import Summits.NavierStokesRegularity.NavierStokesRegularity.Theses.PerpetualPump
import Summits.NavierStokesRegularity.NavierStokesRegularity.Theorems.CircuitPump.Negative.LoadBearing
import Literature.Analysis.FluidPDE.TaoCascadeODEProofs
import HarnessLib.Audit

/-!
# Line `singular-clock-gspt` for crux `PerpetualPump.CircuitPump` (stmt-NavierStokesRegularity-1834)
# — LEAD'S RESHAPED SKELETON (prover-line-stmt-NavierStokesRegularity-1834-0, 2026-08-16)

Planner's skeleton: `Cruxes/CircuitPump/Lines/singular-clock-gspt.lean` (programme (A) of the triage panel:
k = 1 relative periodic orbit of Tao's circuit class by a u = 1 COVERING RELATION on finite truncations,
clamp trick + Brouwer/Schauder, product-topology limit, DSS unrolling). This file is the lead's work copy;
`CircuitPump_of` concludes the route decl
`Summit.NavierStokesRegularity.NavierStokesRegularity.Theses.PerpetualPump.CircuitPump` BY NAME from the
registered stubs through the sorry-free composition `circuitPump_of_parts`.

## Reshaping done by the lead (composition idea unchanged)

* VOCABULARY. The local `rhs` is replaced by the LANDED `Theorems.CircuitPumpNegative.rhsF` (same term), and
  every `stub_*` theorem is stated FULLY UNFOLDED over Mathlib + the landed
  `Theorems.CircuitPumpNegative.{rhsF, SolvesODE, IsDSS, IsTypeI, IsNontrivial, IsSym, IsCyc}`, so that each
  stub lands as a kind = proof helper file proving the registered signature verbatim (no `def` in a stub
  file). The named `Prop`s (`InBox`, `CoveringHyp`, `ClockBox`, …) are kept for readability of the
  composition; the glue `*_of_stub` lemmas are definitional unfoldings.
* SPLIT of the planner's stub C (`CoveringPeriodicPoint`) into C1 = `stub_truncatedFlow` (global
  existence + joint continuity of the flow of a truncated lattice system from an a-priori bound: tree
  `Literature/Analysis/ODE/GlobalExistence.lean`, Grönwall) and C2 = `stub_clampCovering` (the clamp
  trick: continuous self-map of a compact convex finite-dimensional box ⇒ fixed point ⇒ phase-matched
  relative periodic point). `ia ≠ ip` is now explicit (in `ClockBox` and in C2).
* INSTANCE of the hardest stub A (`stub_clockBox`, the lead's): the m = 2 SEEDED GRADED TODA circuit
  (card graded-toda-soliton-pump; TRIAGE-r1-3 §A: numerically an exact-looking k = 1 DSS Type-I
  threshold orbit, `A* = M₁q/(q−1)`, `M₁ = log(c/ε)` to 0.5 %; no rotor, monotone phases, transfer gate
  with conserved `D² + 2v²`), legality to be proved here (`todaCoeff`); Tao's Table 1 (`taoCoeffOpt`, legality
  PROVED below) stays as the fallback instance. `ClockBox` is existential in `(m, coeff)`, so the choice of
  instance does not touch the other stubs.

## Registered stubs (5)

* A  `stub_clockBox` (HARDEST, lead) — fine `lam`, legal circuit, box data, `CoveringHyp` at every level `L ≥ L₀`.
* C1 `stub_truncatedFlow` (generic ODE, size M–L) — flow of the `L`-truncated system on `[0,Tmax]` from an
  a-priori weighted bound: existence for every admissible datum, joint continuity in (datum, time).
* C2 `stub_clampCovering` (generic topology, size M–L) — flow + `CoveringHyp` ⇒ relative periodic point of the
  truncation (clamp trick + tree Schauder `Literature.Analysis.Convex.exists_fixedPoint_of_mapsTo_isCompact`).
* D  `stub_truncationLimit` (generic compactness, size M–L) — Arzelà–Ascoli + diagonal ⇒ full-lattice
  one-period relative periodic orbit.
* E  `stub_dssExtension` (generic scaling bookkeeping, size M–L) — one-period witness ⇒ the crux's object
  (`SolvesODE ∧ IsDSS 1 ∧ IsTypeI ∧ IsNontrivial`).

Disproof used (`Cruxes/CircuitPump/Disproof.lean`, cdisprove v2, read 2026-08-16T03:30Z): no
`_false_without_` theorem; (a) load-bearing = ODE ∧ Type I ∧ nontrivial — the line uses the ODE on genuine
truncated solutions (A, C1, C2, D), Type I as the weighted bound `WBound` (A(0), D) propagated to
`C√t⋆/√(−t)` (E), nontriviality as `0 < lo ia` (A); (b) `no_free_mode`/`steady_mode_trivial`/`dss_up/down`
respected by design (truncations are approximants over ONE period; the witness is the `L → ∞` limit unrolled
to all scales); (e3)/(f) the scalar `m = 1` chain is not used (`m = 2` Toda or `m = 4` Tao).
-/

set_option linter.dupNamespace false

noncomputable section

open Set
open scoped BigOperators

namespace Summit.NavierStokesRegularity.NavierStokesRegularity.Cruxes.CircuitPump.SingularClockGspt

variable {m : ℕ}

/-! ## The crux's objects, named (over the landed `Theorems.CircuitPumpNegative` vocabulary) -/

/-- The last four clauses of the crux for given `lam, coeff, k, X` — ODE on `(-∞,0)`, exact DSS with
period `k`, Type I in time, nontriviality — as the landed named clauses. -/
def PumpClauses (lam : ℝ) (coeff : Fin m → Fin m → Fin m → Option (Fin 3) → ℝ) (k : ℕ)
    (X : Fin m → ℤ → ℝ → ℝ) : Prop :=
  Theorems.CircuitPumpNegative.SolvesODE lam coeff X ∧ Theorems.CircuitPumpNegative.IsDSS lam k X ∧
    Theorems.CircuitPumpNegative.IsTypeI lam X ∧ Theorems.CircuitPumpNegative.IsNontrivial X

/-! ## Lattice states, boxes, truncated flows, one-period witnesses -/

/-- BOX MEMBERSHIP of a lattice state `x : Fin m → ℤ → ℝ`: at the ACTIVE scale `n = 0` a product of
intervals `[lo i, hi i]`; at every other scale a compact convex SECTION `Q n ⊂ ℝ^m`. `Q 0` is ignored. -/
def InBox (lo hi : Fin m → ℝ) (Q : ℤ → Set (Fin m → ℝ)) (x : Fin m → ℤ → ℝ) : Prop :=
  (∀ i : Fin m, lo i ≤ x i 0 ∧ x i 0 ≤ hi i) ∧ ∀ n : ℤ, n ≠ 0 → (fun i => x i n) ∈ Q n

/-- The state vanishes at all scales `|n| > L` (finite truncation of the bi-infinite lattice). -/
def VanishesOutside (L : ℕ) (x : Fin m → ℤ → ℝ) : Prop :=
  ∀ (i : Fin m) (n : ℤ), (L : ℤ) < |n| → x i n = 0

/-- `Z` solves the FULL lattice system on the closed window `[0, T]` (one-sided derivatives at the ends). -/
def IsSolOn (lam : ℝ) (coeff : Fin m → Fin m → Fin m → Option (Fin 3) → ℝ) (T : ℝ)
    (Z : Fin m → ℤ → ℝ → ℝ) : Prop :=
  ∀ (i : Fin m) (n : ℤ), ∀ t ∈ Icc (0 : ℝ) T,
    HasDerivWithinAt (Z i n) (Theorems.CircuitPumpNegative.rhsF lam coeff Z i n t) (Icc (0 : ℝ) T) t

/-- `Z` is a solution on `[0, T]`, with datum `x`, of the lattice TRUNCATED to the scales `|n| ≤ L`:
modes outside are held at `0`; inside, the crux's equations hold with the outside modes read as `0`. -/
def IsTruncSolOn (L : ℕ) (lam : ℝ) (coeff : Fin m → Fin m → Fin m → Option (Fin 3) → ℝ)
    (x : Fin m → ℤ → ℝ) (T : ℝ) (Z : Fin m → ℤ → ℝ → ℝ) : Prop :=
  (∀ (i : Fin m) (n : ℤ), Z i n 0 = x i n) ∧
  (∀ (i : Fin m) (n : ℤ), (L : ℤ) < |n| → ∀ t ∈ Icc (0 : ℝ) T, Z i n t = 0) ∧
  (∀ (i : Fin m) (n : ℤ), |n| ≤ (L : ℤ) → ∀ t ∈ Icc (0 : ℝ) T,
      HasDerivWithinAt (Z i n) (Theorems.CircuitPumpNegative.rhsF lam coeff Z i n t) (Icc (0 : ℝ) T) t)

/-- The TYPE-I WEIGHTED sup bound `lam^{3n/5}|Z_{i,n}(t)| ≤ C` on the window `[0, T]`. -/
def WBound (lam C T : ℝ) (Z : Fin m → ℤ → ℝ → ℝ) : Prop :=
  ∀ (i : Fin m) (n : ℤ), ∀ t ∈ Icc (0 : ℝ) T, lam ^ ((3 / 5 : ℝ) * n) * |Z i n t| ≤ C

/-- A ONE-PERIOD WITNESS (relative periodic orbit of period `k = 1` modulo the scaling
`S : X ↦ lam^{1/5} X_{·,n+1}(lam^{-4/5}·)`). -/
def OnePeriodWitness (lam : ℝ) (m : ℕ) (coeff : Fin m → Fin m → Fin m → Option (Fin 3) → ℝ) :
    Prop :=
  ∃ T : ℝ, 0 < T ∧ ∃ Z : Fin m → ℤ → ℝ → ℝ, IsSolOn lam coeff T Z ∧
    (∀ (i : Fin m) (n : ℤ), Z i (n + 1) T = lam ^ (-(1 / 5 : ℝ)) * Z i n 0) ∧
    (∃ C : ℝ, WBound lam C T Z) ∧ ∃ (i : Fin m) (n : ℤ), Z i n 0 ≠ 0

/-- The box data are sound: intervals at the active scale, compact convex nonempty sections elsewhere,
and OFF the active block `|n| < L₀` every section contains `0`. -/
def BoxOK (lo hi : Fin m → ℝ) (Q : ℤ → Set (Fin m → ℝ)) (L₀ : ℕ) : Prop :=
  (∀ i : Fin m, lo i ≤ hi i) ∧
  (∀ n : ℤ, n ≠ 0 → IsCompact (Q n) ∧ Convex ℝ (Q n) ∧ (Q n).Nonempty) ∧
  (∀ n : ℤ, (L₀ : ℤ) < |n| → (fun _ : Fin m => (0 : ℝ)) ∈ Q n)

/-- The FLIGHT-TIME WINDOW `[T₁ A, T₂ A]` as a function of the amplitude `A ∈ [A₁, A₂]`. -/
def WindowOK (T₁ T₂ : ℝ → ℝ) (Tmin Tmax A₁ A₂ : ℝ) : Prop :=
  ContinuousOn T₁ (Icc A₁ A₂) ∧ ContinuousOn T₂ (Icc A₁ A₂) ∧ 0 < Tmin ∧
    ∀ A ∈ Icc A₁ A₂, Tmin ≤ T₁ A ∧ T₁ A ≤ T₂ A ∧ T₂ A ≤ Tmax

/-- **THE A-PRIORI COVERING STRUCTURE of the renormalised one-period map at truncation level `L`**
(pure ODE estimates on solutions). `ia` = amplitude mode, `ip` = phase mode at the active scale. For every
box state `x` vanishing off `|n| ≤ L`: (0) A-PRIORI BOUND for every truncated solution on `[0,T'] ⊆ [0,Tmax]`;
and for truncated solutions `Z` on `[0, Tmax]` and flight times `T` in the window of `A = x_{ia,0}`:
(1) INTO (sections `Q n`, `0 < |n| ≤ L`, and the non-amplitude non-phase active coordinates); (2) AMPLITUDE
COVERING at PHASE-MATCHED times; (3) PHASE SIGNS at the two ends of the window. -/
def CoveringHyp (lam : ℝ) (coeff : Fin m → Fin m → Fin m → Option (Fin 3) → ℝ)
    (lo hi : Fin m → ℝ) (Q : ℤ → Set (Fin m → ℝ)) (ia ip : Fin m) (T₁ T₂ : ℝ → ℝ) (C Tmax : ℝ)
    (L : ℕ) : Prop :=
  ∀ x : Fin m → ℤ → ℝ, InBox lo hi Q x → VanishesOutside L x →
    (∀ (T' : ℝ) (Z : Fin m → ℤ → ℝ → ℝ), 0 < T' → T' ≤ Tmax →
        IsTruncSolOn L lam coeff x T' Z → WBound lam C T' Z) ∧
    (∀ Z : Fin m → ℤ → ℝ → ℝ, IsTruncSolOn L lam coeff x Tmax Z →
      (∀ T ∈ Icc (T₁ (x ia 0)) (T₂ (x ia 0)),
          (∀ n : ℤ, n ≠ 0 → |n| ≤ (L : ℤ) → (fun i => lam ^ (1 / 5 : ℝ) * Z i (n + 1) T) ∈ Q n) ∧
          (∀ i : Fin m, i ≠ ia → i ≠ ip →
              lo i ≤ lam ^ (1 / 5 : ℝ) * Z i 1 T ∧ lam ^ (1 / 5 : ℝ) * Z i 1 T ≤ hi i)) ∧
      (∀ T ∈ Icc (T₁ (x ia 0)) (T₂ (x ia 0)), lam ^ (1 / 5 : ℝ) * Z ip 1 T = x ip 0 →
          (x ia 0 = lo ia → lam ^ (1 / 5 : ℝ) * Z ia 1 T < lo ia) ∧
          (x ia 0 = hi ia → hi ia < lam ^ (1 / 5 : ℝ) * Z ia 1 T)) ∧
      (lam ^ (1 / 5 : ℝ) * Z ip 1 (T₁ (x ia 0)) < x ip 0 ∧
        x ip 0 < lam ^ (1 / 5 : ℝ) * Z ip 1 (T₂ (x ia 0))))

———

[PROBLEM DESCRIPTION]: Exact reproduction of the lines from the top of the material through the line where "(same term), and" appears is required, both boundary lines included, with no other output.

[SOLUTION]:
import Summits.NavierStokesRegularity.NavierStokesRegularity.Theses.PerpetualPump
import Summits.NavierStokesRegularity.NavierStokesRegularity.Theorems.CircuitPump.Negative.LoadBearing
import Literature.Analysis.FluidPDE.TaoCascadeODEProofs
import HarnessLib.Audit

/-!
# Line `singular-clock-gspt` for crux `PerpetualPump.CircuitPump` (stmt-NavierStokesRegularity-1834)
# — LEAD'S RESHAPED SKELETON (prover-line-stmt-NavierStokesRegularity-1834-0, 2026-08-16)

Planner's skeleton: `Cruxes/CircuitPump/Lines/singular-clock-gspt.lean` (programme (A) of the triage panel:
k = 1 relative periodic orbit of Tao's circuit class by a u = 1 COVERING RELATION on finite truncations,
clamp trick + Brouwer/Schauder, product-topology limit, DSS unrolling). This file is the lead's work copy;
`CircuitPump_of` concludes the route decl
`Summit.NavierStokesRegularity.NavierStokesRegularity.Theses.PerpetualPump.CircuitPump` BY NAME from the
registered stubs through the sorry-free composition `circuitPump_of_parts`.

## Reshaping done by the lead (composition idea unchanged)

* VOCABULARY. The local `rhs` is replaced by the LANDED `Theorems.CircuitPumpNegative.rhsF` (same term), and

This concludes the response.